**Task directions**
Only a number is wanted here: the count of lines in the entries below that contain the word "pairwise".
Recorded data Start Marker
import Mathlib
import HarnessLib
import Summits.QuantumFields.YangMills.Theorems.MirrorModularBoostsHypercubicLimitCouplingResponseDefsC

/-!
# A plane-resolved moment bound for `k ≥ k₀` is a bound for all `k` (stub `stub_eventually`)

Stub `stub_eventually` of line `Sketch` for crux `SelfNormalisedMomentBoundsR` (item `stmt-QuantumFields-18014`,
route `ScalingWindowSplit` of `QuantumFields/YangMills`).  Pure proof file.

If the plane-resolved moment bound `|∫ ∏ᵢ Φ^P_k(Fᵢ) dμ_k| ≤ C₀ C₁ⁿ n!` holds for all normalised, pairwise plane-wise
disjointly supported families and all `k ≥ k₀`, then `UniformMomentBoundsPlanes r S` holds (same Schwartz order, other
constants).  At a FIXED step `k`:

* `exists_uniform_bound_fieldP` — a normalised 6-tuple (`normP s F ≤ 1`) has `|F q y| ≤ 1` everywhere
  (`norm_le_schwartzNorm`), so its field is bounded by a constant `B_k` uniformly in `F` and in the configuration
  (the six plaquette observables are bounded, the box is finite);
* `card_le_card_box` — if every field `Φ^P_k(Fᵢ)(U)` of a pairwise plane-wise disjoint family is non-zero at some
  configuration, each `Fᵢ` is non-zero at some lattice point `a_k x`, `x ∈ box 4 L_k`, and distinct `i` need distinct
  points: `n ≤ #box = (2L_k+1)⁴` (pigeonhole);
* `abs_prod_fieldP_le` — hence `|∏ᵢ Φ^P_k(Fᵢ)(U)| ≤ (max 1 B_k)^{#box}` for every `n` (either a factor vanishes or
  `n ≤ #box`), and the same bound for the integral against the probability measure `wilsonAt r S k`;
* `stub_eventually` — `C₀' = |C₀| + Σ_{k<k₀} (max 1 B_k)^{#box_k}`, `C₁' = max |C₁| 1`.
-/

noncomputable section

open scoped SchwartzMap BigOperators Topology
open MeasureTheory Filter Topology
open Literature.MathematicalPhysics.AQFT Literature.MathematicalPhysics.QuantumLattice
open Literature.MathematicalPhysics.QuantumFieldTheory Literature.Probability.LatticeModels
open Summit.QuantumFields.YangMills.Cruxes.HypercubicLimit.CouplingResponse

namespace Summit.QuantumFields.YangMills.Theorems.ScalingWindowSplit.SelfNormalisedMomentBoundsR

namespace StubEventually

variable {G : Type} [Group G] [TopologicalSpace G] [IsTopologicalGroup G] [CompactSpace G]
  [MeasurableSpace G] [BorelSpace G]

/-- Every component of a 6-tuple is pointwise bounded by the total Schwartz norm: `|F q y| ≤ normP s F`. [folklore] -/
theorem abs_apply_le_normP (s : ℕ) (F : Plane → 𝓢(EuclideanSpace ℝ (Fin 4), ℝ)) (q : Plane)
    (y : EuclideanSpace ℝ (Fin 4)) : |F q y| ≤ normP s F := by
  have h1 : |F q y| ≤ schwartzNorm s (ofRealTest (F q)) := by
    have h := norm_le_schwartzNorm s (ofRealTest (F q)) y
    rwa [ofRealTest_apply, Complex.norm_real, Real.norm_eq_abs] at h
  exact h1.trans (Finset.single_le_sum (f := fun q' => schwartzNorm s (ofRealTest (F q')))
    (fun q' _ => schwartzNorm_nonneg _ _) (Finset.mem_univ q))

/-- **Uniform sup bound at a fixed step.** There is `B` (depending on `k`) with `|Φ^P_k(F)(U)| ≤ B` for every
normalised 6-tuple `F` (`normP s F ≤ 1`) and every configuration `U`. [folklore] -/
theorem exists_uniform_bound_fieldP (r : LatticeRep G) (S : SpeciesScheme (YMSpecies G)) (k s : ℕ) :
    ∃ B : ℝ, ∀ F : Plane → 𝓢(EuclideanSpace ℝ (Fin 4), ℝ), normP s F ≤ 1 →
      ∀ U : GaugeConfig 4 (S.side k) G, |fieldP r S k F U| ≤ B := by
  choose Bw hBw using fun q : Plane => (planeSpecies r q).bounded
  refine ⟨∑ q : Plane, |S.c r.curvature k * S.a k ^ 4| *
    ∑ _x ∈ box 4 (S.L k), (Bw q + |S.m r.curvature k / 6|), fun F hF U => ?_⟩
  unfold fieldP
  refine (Finset.abs_sum_le_sum_abs _ _).trans (Finset.sum_le_sum fun q _ => ?_)
  unfold planeField smearedLatticeField
  rw [abs_mul]
  refine mul_le_mul_of_nonneg_left ((Finset.abs_sum_le_sum_abs _ _).trans
    (Finset.sum_le_sum fun x _ => ?_)) (abs_nonneg _)
  rw [abs_mul]
  have h1 : |F q (S.a k • siteToE x)| ≤ 1 := (abs_apply_le_normP s F q _).trans hF
  have h2 : |(planeSpecies r q).F (configShift (-x) (torusLift (S.side k) U)) - S.m r.curvature k / 6| ≤
      Bw q + |S.m r.curvature k / 6| :=
    (abs_sub _ _).trans (add_le_add (hBw q _) le_rfl)
  calc |F q (S.a k • siteToE x)| *
        |(planeSpecies r q).F (configShift (-x) (torusLift (S.side k) U)) - S.m r.curvature k / 6|
      ≤ 1 * (Bw q + |S.m r.curvature k / 6|) := mul_le_mul h1 h2 (abs_nonneg _) zero_le_one
    _ = Bw q + |S.m r.curvature k / 6| := one_mul _

/-- A non-zero anisotropic field reads a non-zero value of some component at some lattice point of the box. [folklore] -/
theorem exists_apply_ne_zero_of_fieldP_ne_zero (r : LatticeRep G) (S : SpeciesScheme (YMSpecies G)) (k : ℕ)
    (f : Plane → 𝓢(EuclideanSpace ℝ (Fin 4), ℝ)) (U : GaugeConfig 4 (S.side k) G)
    (h : fieldP r S k f U ≠ 0) : ∃ q : Plane, ∃ x ∈ box 4 (S.L k), f q (S.a k • siteToE x) ≠ 0 := by
  unfold fieldP at h
  obtain ⟨q, -, hq⟩ := Finset.exists_ne_zero_of_sum_ne_zero h
  unfold planeField smearedLatticeField at hq
  have hs : ∑ x ∈ box 4 (S.L k), f q (S.a k • siteToE x) *
      ((planeSpecies r q).F (configShift (-x) (torusLift (S.side k) U)) - S.m r.curvature k / 6) ≠ 0 := by
    intro h0
    exact hq (by rw [h0, mul_zero])
  obtain ⟨x, hx, hx0⟩ := Finset.exists_ne_zero_of_sum_ne_zero hs
  exact ⟨q, x, hx, fun h0 => hx0 (by rw [h0, zero_mul])⟩

/-- **Pigeonhole.** If every field of a pairwise plane-wise disjointly supported family is non-zero at some
configuration, the family has at most `#box 4 L_k` members (distinct members need distinct lattice points). [folklore] -/
theorem card_le_card_box (r : LatticeRep G) (S : SpeciesScheme (YMSpecies G)) (k : ℕ) {n : ℕ}
    (F : Fin n → Plane → 𝓢(EuclideanSpace ℝ (Fin 4), ℝ)) (hD : ∀ i j, i ≠ j → DisjP (F i) (F j))
    (U : GaugeConfig 4 (S.side k) G) (h : ∀ i, fieldP r S k (F i) U ≠ 0) : n ≤ (box 4 (S.L k)).card := by
  choose q x hx hne using fun i => exists_apply_ne_zero_of_fieldP_ne_zero r S k (F i) U (h i)
  have hinj : Function.Injective x := by
    intro i j hij
    by_contra hne'
    have hi : S.a k • siteToE (x i) ∈ tsupport (F i (q i)) :=
      subset_tsupport _ (Function.mem_support.2 (hne i))
    have hj : S.a k • siteToE (x i) ∈ tsupport (F j (q j)) := by
      rw [hij]
      exact subset_tsupport _ (Function.mem_support.2 (hne j))
    exact Set.disjoint_left.1 (hD i j hne' (q i) (q j)) hi hj
  calc n = (Finset.univ.image x).card := by
        rw [Finset.card_image_of_injective _ hinj, Finset.card_univ, Fintype.card_fin]
    _ ≤ (box 4 (S.L k)).card := Finset.card_le_card (Finset.image_subset_iff.2 fun i _ => hx i)

/-- **Pointwise bound on the product, uniformly in `n`.** With `B` a uniform sup bound of the normalised fields at
step `k`, `|∏ᵢ Φ^P_k(Fᵢ)(U)| ≤ (max 1 B)^{#box}` for every normalised pairwise plane-wise disjoint family. [folklore] -/
theorem abs_prod_fieldP_le (r : LatticeRep G) (S : SpeciesScheme (YMSpecies G)) (k : ℕ) {s : ℕ} {B : ℝ}
    (hB : ∀ F : Plane → 𝓢(EuclideanSpace ℝ (Fin 4), ℝ), normP s F ≤ 1 →
      ∀ U : GaugeConfig 4 (S.side k) G, |fieldP r S k F U| ≤ B)
    {n : ℕ} (F : Fin n → Plane → 𝓢(EuclideanSpace ℝ (Fin 4), ℝ)) (hF : ∀ i, normP s (F i) ≤ 1)
    (hD : ∀ i j, i ≠ j → DisjP (F i) (F j)) (U : GaugeConfig 4 (S.side k) G) :
    |∏ i, fieldP r S k (F i) U| ≤ max 1 B ^ (box 4 (S.L k)).card := by
  by_cases h0 : ∃ i, fieldP r S k (F i) U = 0
  · obtain ⟨i, hi⟩ := h0
    rw [Finset.prod_eq_zero (Finset.mem_univ i) hi, abs_zero]
    exact pow_nonneg (zero_le_one.trans (le_max_left 1 B)) _
  · push Not at h0
    have hn : n ≤ (box 4 (S.L k)).card := card_le_card_box r S k F hD U h0
    rw [Finset.abs_prod]
    calc ∏ i, |fieldP r S k (F i) U| ≤ ∏ _i : Fin n, max 1 B :=
          Finset.prod_le_prod (fun i _ => abs_nonneg _) fun i _ => (hB (F i) (hF i) U).trans (le_max_right 1 B)
      _ = max 1 B ^ n := by rw [Finset.prod_const, Finset.card_univ, Fintype.card_fin]
      _ ≤ max 1 B ^ (box 4 (S.L k)).card := pow_le_pow_right₀ (le_max_left 1 B) hn

/-- **The moment bound at a fixed step, uniformly in `n`** (Wilson's torus measure is a probability measure). [folklore] -/
theorem abs_integral_prod_fieldP_le (r : LatticeRep G) (S : SpeciesScheme (YMSpecies G)) (k : ℕ) {s : ℕ} {B : ℝ}
    (hB : ∀ F : Plane → 𝓢(EuclideanSpace ℝ (Fin 4), ℝ), normP s F ≤ 1 →
      ∀ U : GaugeConfig 4 (S.side k) G, |fieldP r S k F U| ≤ B)
    {n : ℕ} (F : Fin n → Plane → 𝓢(EuclideanSpace ℝ (Fin 4), ℝ)) (hF : ∀ i, normP s (F i) ≤ 1)
    (hD : ∀ i j, i ≠ j → DisjP (F i) (F j)) :
    |∫ U, ∏ i, fieldP r S k (F i) U ∂(wilsonAt r S k)| ≤ max 1 B ^ (box 4 (S.L k)).card := by
  haveI : IsProbabilityMeasure (wilsonAt r S k) :=
    isProbabilityMeasure_wilsonMeasure (d := 4) (L := S.side k) r.ρ r.continuous (S.β k)
  have h := norm_integral_le_of_norm_le_const (μ := wilsonAt r S k)
    (f := fun U => ∏ i, fieldP r S k (F i) U) (C := max 1 B ^ (box 4 (S.L k)).card)
    (Eventually.of_forall fun U => by
      rw [Real.norm_eq_abs]
      exact abs_prod_fieldP_le r S k hB F hF hD U)
  rwa [probReal_univ, mul_one, Real.norm_eq_abs] at h

end StubEventually

open StubEventually in
/-- **Registered stub `stub_eventually` (line `Sketch`).**  If the plane-resolved moment bound holds for all
`k ≥ k₀`, it holds for all `k` (with other constants): at a fixed step the lattice is finite, a family of pairwise
plane-wise disjointly supported 6-tuples has at most `(2L_k+1)⁴` members whose field is not identically zero (each
needs its own lattice point), and each normalised field is bounded by a constant `B_k`; so finitely many `k` are
absorbed into `C₀`. [folklore] -/
theorem stub_eventually :
    ∀ (G : Type) [Group G] [TopologicalSpace G] [IsTopologicalGroup G] [CompactSpace G] [MeasurableSpace G]
      [BorelSpace G] (r : LatticeRep G) (S : SpeciesScheme (YMSpecies G)),
      (∃ (s k₀ : ℕ) (C₀ C₁ : ℝ), ∀ (n : ℕ) (F : Fin n → Plane → 𝓢(EuclideanSpace ℝ (Fin 4), ℝ)),
        (∀ i, normP s (F i) ≤ 1) → (∀ i j, i ≠ j → DisjP (F i) (F j)) →
          ∀ k : ℕ, k₀ ≤ k → |∫ U, ∏ i, fieldP r S k (F i) U ∂(wilsonAt r S k)| ≤ C₀ * C₁ ^ n * n.factorial) →
      UniformMomentBoundsPlanes r S := by
  rintro G _ _ _ _ _ _ r S ⟨s, k₀, C₀, C₁, H⟩
  -- per-step uniform sup bounds of the normalised fields and the per-step moment bounds `D k`
  choose B hB using fun k => exists_uniform_bound_fieldP r S k s
  set D : ℕ → ℝ := fun k => max 1 (B k) ^ (box 4 (S.L k)).card with hD_def
  have hD0 : ∀ k, 0 ≤ D k := fun k => pow_nonneg (zero_le_one.trans (le_max_left 1 (B k))) _
  have hDk : ∀ (k n : ℕ) (F : Fin n → Plane → 𝓢(EuclideanSpace ℝ (Fin 4), ℝ)),
      (∀ i, normP s (F i) ≤ 1) → (∀ i j, i ≠ j → DisjP (F i) (F j)) →
        |∫ U, ∏ i, fieldP r S k (F i) U ∂(wilsonAt r S k)| ≤ D k :=
    fun k n F hF hDj => abs_integral_prod_fieldP_le r S k (hB k) F hF hDj
  refine ⟨s, |C₀| + ∑ k ∈ Finset.range k₀, D k, max |C₁| 1, fun n F hF hDj k => ?_⟩
  have hsum0 : 0 ≤ ∑ k ∈ Finset.range k₀, D k := Finset.sum_nonneg fun k _ => hD0 k
  have hC0 : 0 ≤ |C₀| + ∑ k ∈ Finset.range k₀, D k := add_nonneg (abs_nonneg _) hsum0
  have hC1 : 1 ≤ max |C₁| 1 := le_max_right _ _
  have hfac : (1 : ℝ) ≤ n.factorial := by exact_mod_cast Nat.succ_le_of_lt (Nat.factorial_pos n)
  rcases le_or_gt k₀ k with hk | hk
  · -- the tail: the hypothesis, with `|C₀| |C₁|ⁿ ≤ C₀' C₁'ⁿ`
    refine (H n F hF hDj k hk).trans ?_
    have h1 : C₀ * C₁ ^ n ≤ |C₀| * |C₁| ^ n := by
      rw [← abs_pow, ← abs_mul]
      exact le_abs_self _
    have h2 : |C₀| * |C₁| ^ n ≤ (|C₀| + ∑ k ∈ Finset.range k₀, D k) * max |C₁| 1 ^ n :=
      mul_le_mul (le_add_of_nonneg_right hsum0) (pow_le_pow_left₀ (abs_nonneg _) (le_max_left _ _) n)
        (pow_nonneg (abs_nonneg _) n) hC0
    exact mul_le_mul_of_nonneg_right (h1.trans h2) (Nat.cast_nonneg _)
  · -- finitely many early steps: `D k ≤ C₀' ≤ C₀' C₁'ⁿ n!`
    refine (hDk k n F hF hDj).trans ?_
    have h1 : D k ≤ |C₀| + ∑ k ∈ Finset.range k₀, D k :=
      (Finset.single_le_sum (f := D) (fun k _ => hD0 k) (Finset.mem_range.2 hk)).trans
        (le_add_of_nonneg_left (abs_nonneg _))
    calc D k ≤ (|C₀| + ∑ k ∈ Finset.range k₀, D k) * 1 * 1 := by rwa [mul_one, mul_one]
      _ ≤ (|C₀| + ∑ k ∈ Finset.range k₀, D k) * max |C₁| 1 ^ n * n.factorial :=
        mul_le_mul (mul_le_mul_of_nonneg_left (one_le_pow₀ hC1) hC0) hfac zero_le_one
          (mul_nonneg hC0 (pow_nonneg (zero_le_one.trans hC1) n))

end Summit.QuantumFields.YangMills.Theorems.ScalingWindowSplit.SelfNormalisedMomentBoundsR

end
Recorded data End Marker
**Solution for this task**
5